Record set ▸

import Literature.AlgebraicGeometry.Motives.AlgebraicClassesKunnethFullyAlgebraicFactorFinrank
import Literature.AlgebraicGeometry.Motives.ZetaFunctionPoleOrderTateConjecture
import Literature.AlgebraicGeometry.Motives.FrobeniusCharpolyKunnethProducts
import HarnessLib

/-!
# One Galois element on `H^{2c}(X × Z)(c)` for a factor `Z` with fully algebraic cohomology:
# fixed classes `Ker(φ_c − 1) = ⊕ Ker(φ_p − 1) ⊗ H^{2q}(Z)`, the generalized eigenspace
# `H^{2c}(X × Z)(c)_1 = ⊕ H^{2p}(X)(p)_1 ⊗ H^{2q}(Z)`, the semisimplicity condition `S`, and the order of the
# pole of `Z(X × Z, T)` at `T = q^{−c}`

Topic `Literature/AlgebraicGeometry/Motives`; THEOREMS ONLY (no definition, no instance, no named fact;
D-0026).

Rows g53-#1 … g53-#4 decomposed the algebraic classes and the `Γ_k`-invariants of `H^{2c}(X × Z)(c)` along the
Künneth isomorphism when `K·A^q(Z) = H^{2q}(Z)` for all `q` and `b_{odd}(Z) = 0`.  Over a finite field the
statements of Tate's theorem (Tate 1994 Th. 2.9; Milne 2007 Th. 1.2; Kahn 2020 §6.14 Th. 6.53) are about ONE
element, the Frobenius `φ`: the fixed space `Ker(φ_c − 1)` of the twisted Frobenius `φ_c = χ(φ)ᶜ φ` on
`H^{2c}(c)` (Milne's `T′`-form of the Tate conjecture: `K·Aᶜ = Ker(φ_c − 1)`), its generalized eigenspace
`H^{2c}(c)_1` for the eigenvalue `1` (whose dimension is «the multiplicity of `qᶜ` as an inverse root of
`P_{2c}(X, t)`», the order of the pole of `Z(X, T)` at `q^{−c}`), and the semisimplicity condition `S`
(«`π` acts semisimply on `H^{2c}(c)_1`, i.e. as `1`»: `Ker(φ_c − 1) ∩ (φ_c − 1)H = 0`).  This file transports
all three through the Künneth decomposition, for an ARBITRARY `g ∈ Γ_k` over any field (§1–§3) and then for the
Frobenius over `𝔽_q` (§4):

* §1 the Künneth components intertwine `g` on `H^{2c}(X × Z)(c)` with `g ⊗ 1` on `H^{2p}(X)(p) ⊗ H^{2q}(Z)`
  (`kunnethComponent_comp_ρTwist`, and with `(g − 1)^j` ↔ `(g − 1)^j ⊗ 1`:
  `kunnethComponent_ρTwist_sub_one_pow`);
* §2 **fixed classes**: `z` is fixed by `g` iff each `z_{2p,2q} ∈ Ker(g − 1 | H^{2p}(X)(p)) ⊗ H^{2q}(Z)`
  (`mem_ker_sub_one_tensor_iff`), component images (`map_kunnethComponent_ker_sub_one_tensor`),
  **`dim Ker(g − 1 | H^{2c}(X × Z)(c)) = Σ_{p+q=c} dim Ker(g − 1 | H^{2p}(X)(p)) · b_{2q}(Z)`**
  (`finrank_ker_sub_one_tensor`);
* §3 **generalized eigenspace of `1`**: `mem_maxGenEigenspace_one_tensor_iff`,
  `map_kunnethComponent_maxGenEigenspace_one_tensor`, **`finrank_maxGenEigenspace_one_tensor`**
  (`dim H^{2c}(X × Z)(c)_1 = Σ_{p+q=c} dim H^{2p}(X)(p)_1 · b_{2q}(Z)`), and the semisimplicity condition:
  **`S` for `g` on `H^{2c}(X × Z)(c)` iff `S` for `g` on `H^{2p}(X)(p)` for every `p + q = c` with
  `H^{2q}(Z) ≠ 0`** (`ker_inf_range_eq_bot_tensor_iff`; Kahn Th. 6.54 ∕ Milne Th. 1.3 compare `X` and `X × X` —
  here the second factor is of Tate type and `S` neither improves nor degrades);
* §4 `k` finite, `g = φ` the geometric Frobenius, `E` with the Lefschetz trace formula and `χ(φ_arith) = q`:
  granted the Riemann hypothesis for `X` and for `Z`, **the pole of `Z(X × Z, T)` at `T = q^{−c}` has order
  `Σ_{p+q=c} dim H^{2p}(X)(p)_1 · b_{2q}(Z)`** (`hasPoleOfOrderAt_zetaSeries_tensor_of_algebraic_cohomology`;
  row g52-#11 is the case `Z = 𝐏ⁿ`), i.e. `ord_{q^{−c}} Z(X × Z) = Σ_q b_{2q}(Z) · ord_{q^{−(c−q)}} Z(X)`
  (`hasPoleOfOrderAt_zetaSeries_tensor_of_forall`).

HC is not touched.

## References

* [Tate1994] J. Tate, *Conjectures on algebraic cycles in ℓ-adic cohomology*, PSPM 55.1 (1994), §1, §2 Th. 2.9.
* [Milne2007TateFiniteFieldsAIM] J. S. Milne, *The Tate conjecture over finite fields (AIM talk)*,
  arXiv:0709.3040, §1 (Conjecture `S^r(X, ℓ)`, Th. 1.2, Th. 1.3 and its proof «Künneth formula»), §2 Cor. 2.2.
* [Milne1986ValuesZetaFunctionsFiniteFields] J. S. Milne, *Values of zeta functions of varieties over finite
  fields*, Amer. J. Math. 108 (1986), §8 (`T(X,r,ℓ)`, `T′`, `SS`, Prop. 8.2).
* [Kahn2020] B. Kahn, *Zeta and L-Functions of Varieties and Motives* (2020), §3.6 axiom (vi), §6.14
  (`S^i`, `SS^i`, Conj. 6.52, Th. 6.53, Th. 6.54).
* [TateWoodsHole1965] J. Tate, *Algebraic cycles and poles of zeta functions* (1965), §3 (12)–(13).
* [Roman2008] S. Roman, *Advanced Linear Algebra* (2008), Ch. 14 Th. 14.5–14.6.
* Tree: rows g53-#1 … g53-#4; `ZetaFunctionPoleOrderTateConjecture` (`hasPoleOfOrderAt_zetaSeries`: the pole order
  is `dim H^{2r}(r)_1` under RH), `FrobeniusCharpolyKunnethProducts` (`weilRiemannHypothesisFor_tensor`),
  `LinearAlgebra/InvariantPerfectPairingFixedSpaces` (`ker_inf_range_eq_bot_iff_maxGenEigenspace_eq`),
  `TateConjectureAlgebraicCohomology` (`ρTwist_eq_one_of_algebraicClasses_eq_top`).

## Provenance

Lane `lit-hodgefound` (summit `HodgeConjecture`, Track 2 foundations library, Layer B: motives ∕ Tate's
conjecture over finite fields), seat `lit-hodgefound-p29` (literature-prover, generation 53, row g53-#5).
-/

universe u v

Task prompt ▸
Would you return each line of the material above, unchanged, from the first one through the line where "element, the Frobenius" appears?

Problem solution ▸
import Literature.AlgebraicGeometry.Motives.AlgebraicClassesKunnethFullyAlgebraicFactorFinrank
import Literature.AlgebraicGeometry.Motives.ZetaFunctionPoleOrderTateConjecture
import Literature.AlgebraicGeometry.Motives.FrobeniusCharpolyKunnethProducts
import HarnessLib

/-!
# One Galois element on `H^{2c}(X × Z)(c)` for a factor `Z` with fully algebraic cohomology:
# fixed classes `Ker(φ_c − 1) = ⊕ Ker(φ_p − 1) ⊗ H^{2q}(Z)`, the generalized eigenspace
# `H^{2c}(X × Z)(c)_1 = ⊕ H^{2p}(X)(p)_1 ⊗ H^{2q}(Z)`, the semisimplicity condition `S`, and the order of the
# pole of `Z(X × Z, T)` at `T = q^{−c}`

Topic `Literature/AlgebraicGeometry/Motives`; THEOREMS ONLY (no definition, no instance, no named fact;
D-0026).

Rows g53-#1 … g53-#4 decomposed the algebraic classes and the `Γ_k`-invariants of `H^{2c}(X × Z)(c)` along the
Künneth isomorphism when `K·A^q(Z) = H^{2q}(Z)` for all `q` and `b_{odd}(Z) = 0`.  Over a finite field the
statements of Tate's theorem (Tate 1994 Th. 2.9; Milne 2007 Th. 1.2; Kahn 2020 §6.14 Th. 6.53) are about ONE
element, the Frobenius `φ`: the fixed space `Ker(φ_c − 1)` of the twisted Frobenius `φ_c = χ(φ)ᶜ φ` on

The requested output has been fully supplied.